(Stored data)
*** Block opens ***

import Mathlib
import Summits.ValiantsHypothesis.ValiantsHypothesis.Theses.BarrierLever
import Summits.ValiantsHypothesis.ValiantsHypothesis.Theorems.BarrierLeverDefinableEquationsReduction

/-!
# Crux `BarrierLever.DefinableEquations` (stmt-ValiantsHypothesis-8745), line `registered` — the
# line's reduction transfers verbatim to the infinitely-often form of the crux (lead c5)

Companion to `Theorems/BarrierLeverDefinableEquationsInfinitelyOften.lean` (the assembly consumes
the crux only infinitely often in `n`: `valiantsHypothesis_of_succinct_of_io`).  The line's landed
reduction `DefinableEquations_of_polyShortTableauEquation` (H_poly → DefEq, level `a = 17c + 18`)
is pointwise in `n`, so the infinitely-often form of the open stub H_poly already gives the
infinitely-often form `DefEq_io` of the crux, with the same level: if for some `c ≥ 1`, every size
exponent `b` and every threshold `n₀` there is `n ≥ n₀` at which a nonzero combination of `k ≤ N^c`
tableau contractions with `N^c`-bounded data vanishes on the image of Raz's map `Γ`
(`razPoint n b`), then for every `b, n₀` there is `n ≥ n₀` carrying a nonzero level-`(17c+18)`
boolean-sum equation against `SmallCircuits ℂ n b` (`io_of_polyShortTableauEquation_io`; proof =
the tree proof of `DefinableEquations_of_polyShortTableauEquation` run at one `n ≥ n₀ + 2`:
`tableauSumsDefinable_pow`, `stub_razTopUniversality`, injectivity of `rename (topIncl n)`).
So a crux restated as `DefEq_io` keeps the line `registered` CLOSED MODULO {H_poly i.o.}.
No definitions, no facts.
-/

set_option linter.dupNamespace false

noncomputable section

namespace Summit.ValiantsHypothesis.ValiantsHypothesis.Theorems.BarrierLeverDefinableEquations

open MvPolynomial
open Literature.Computability.AlgebraicComplexity Literature.Barriers.ValiantsHypothesis
open scoped BigOperators

namespace InfinitelyOften

/-- **H_poly infinitely often ⇒ DefEq_io** (level `a = 17c + 18`): the reduction
`DefinableEquations_of_polyShortTableauEquation` run at a single `n ≥ n₀ + 2`. [folklore] -/
theorem io_of_polyShortTableauEquation_io (c : ℕ) (hc : 1 ≤ c)
    (hH : ∀ b n₀ : ℕ, ∃ n : ℕ, n₀ ≤ n ∧ ∃ (k : ℕ) (τ : Fin k → TabDatum n) (a : Fin k → ℂ),
      ShortComb ((Nat.choose (2 * n) n) ^ c) τ ∧ combPoly τ a ≠ 0 ∧
        ∀ y : RazUniversal.Lab (Fin n) n (razSlots n b) → ℂ,
          eval (razPoint n b y) (combPoly τ a) = 0) :
    ∃ a : ℕ, ∀ b n₀ : ℕ, ∃ n : ℕ, n₀ ≤ n ∧ ∃ q : ℕ, q ≤ (Nat.choose (2 * n) n) ^ a ∧
      ∃ H : MvPolynomial (↥(degLEMonomials n) ⊕ Fin q) ℂ,
        complexity H ≤ (Nat.choose (2 * n) n) ^ a ∧ H.totalDegree ≤ (Nat.choose (2 * n) n) ^ a ∧
        boolSum H ≠ 0 ∧
        ∀ f ∈ SmallCircuits ℂ n b, eval (coeffVector (degLEMonomials n) f) (boolSum H) = 0 := by
  refine ⟨17 * c + 18, fun b n₀ => ?_⟩
  obtain ⟨n, hn, k, τ, cf, hshort, hne, hvan⟩ := hH b (n₀ + 2)
  obtain ⟨q, hq, H, hHc, hHd, hsum⟩ := tableauSumsDefinable_pow c hc n (by omega) k τ cf hshort
  refine ⟨n, by omega, q, hq, H, hHc, hHd, ?_, ?_⟩
  · rw [hsum]
    intro h0
    apply hne
    apply MvPolynomial.rename_injective _ (topIncl_injective n)
    rw [h0, map_zero]
  · intro f hf
    obtain ⟨y, hy⟩ := stub_razTopUniversality n b (by omega) f hf
    rw [hsum, MvPolynomial.eval_rename]
    have hpt : (coeffVector (degLEMonomials n) f ∘ topIncl n) = razPoint n b y := by
      funext e
      rw [Function.comp_apply, coeffVector_apply, hy e]
      rfl
    rw [hpt]
    exact hvan y

/-- The eventual form of H_poly (the registered stub's statement, for a fixed `c`) implies its
infinitely-often form. [folklore] -/
theorem polyShortTableauEquation_io_of_eventually (c : ℕ)
    (hH : ∀ b : ℕ, ∃ n₀ : ℕ, ∀ n ≥ n₀, ∃ (k : ℕ) (τ : Fin k → TabDatum n) (a : Fin k → ℂ),
      ShortComb ((Nat.choose (2 * n) n) ^ c) τ ∧ combPoly τ a ≠ 0 ∧
        ∀ y : RazUniversal.Lab (Fin n) n (razSlots n b) → ℂ,
          eval (razPoint n b y) (combPoly τ a) = 0) :
    ∀ b n₀ : ℕ, ∃ n : ℕ, n₀ ≤ n ∧ ∃ (k : ℕ) (τ : Fin k → TabDatum n) (a : Fin k → ℂ),
      ShortComb ((Nat.choose (2 * n) n) ^ c) τ ∧ combPoly τ a ≠ 0 ∧
        ∀ y : RazUniversal.Lab (Fin n) n (razSlots n b) → ℂ,
          eval (razPoint n b y) (combPoly τ a) = 0 := by
  intro b n₀
  obtain ⟨n₀', h⟩ := hH b
  exact ⟨max n₀ n₀', le_max_left _ _, h _ (le_max_right _ _)⟩

end InfinitelyOften

/-- **Registered sub-goal `io_of_polyShortTableauEquation_io` (verbatim signature).**  H_poly
infinitely often, for some `c ≥ 1`, gives the infinitely-often form of the crux
(`InfinitelyOften.io_of_polyShortTableauEquation_io`). [folklore] -/
theorem io_of_polyShortTableauEquation_io :
    ∀ c : ℕ, 1 ≤ c → (∀ b n₀ : ℕ, ∃ n : ℕ, n₀ ≤ n ∧ ∃ (k : ℕ) (τ : Fin k → Summit.ValiantsHypothesis.ValiantsHypothesis.Theorems.BarrierLeverDefinableEquations.TabDatum n) (a : Fin k → ℂ), Summit.ValiantsHypothesis.ValiantsHypothesis.Theorems.BarrierLeverDefinableEquations.ShortComb ((Nat.choose (2 * n) n) ^ c) τ ∧ Summit.ValiantsHypothesis.ValiantsHypothesis.Theorems.BarrierLeverDefinableEquations.combPoly τ a ≠ 0 ∧ ∀ y : Literature.Computability.AlgebraicComplexity.RazUniversal.Lab (Fin n) n (Summit.ValiantsHypothesis.ValiantsHypothesis.Theorems.BarrierLeverDefinableEquations.razSlots n b) → ℂ, MvPolynomial.eval (Summit.ValiantsHypothesis.ValiantsHypothesis.Theorems.BarrierLeverDefinableEquations.razPoint n b y) (Summit.ValiantsHypothesis.ValiantsHypothesis.Theorems.BarrierLeverDefinableEquations.combPoly τ a) = 0) → ∃ a : ℕ, ∀ b n₀ : ℕ, ∃ n : ℕ, n₀ ≤ n ∧ ∃ q : ℕ, q ≤ (Nat.choose (2 * n) n) ^ a ∧ ∃ H : MvPolynomial (↥(Literature.Barriers.ValiantsHypothesis.degLEMonomials n) ⊕ Fin q) ℂ, Literature.Computability.AlgebraicComplexity.complexity H ≤ (Nat.choose (2 * n) n) ^ a ∧ H.totalDegree ≤ (Nat.choose (2 * n) n) ^ a ∧ Literature.Computability.AlgebraicComplexity.boolSum H ≠ 0 ∧ ∀ f ∈ Literature.Barriers.ValiantsHypothesis.SmallCircuits ℂ n b, MvPolynomial.eval (Literature.Barriers.ValiantsHypothesis.coeffVector (Literature.Barriers.ValiantsHypothesis.degLEMonomials n) f) (Literature.Computability.AlgebraicComplexity.boolSum H) = 0 :=
  fun c hc hH => InfinitelyOften.io_of_polyShortTableauEquation_io c hc hH

end Summit.ValiantsHypothesis.ValiantsHypothesis.Theorems.BarrierLeverDefinableEquations

end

*** Block closes ***

Description of the task: Using the entries, state how many of their lines hold "gives"; give the number and no more.

Answer section: 2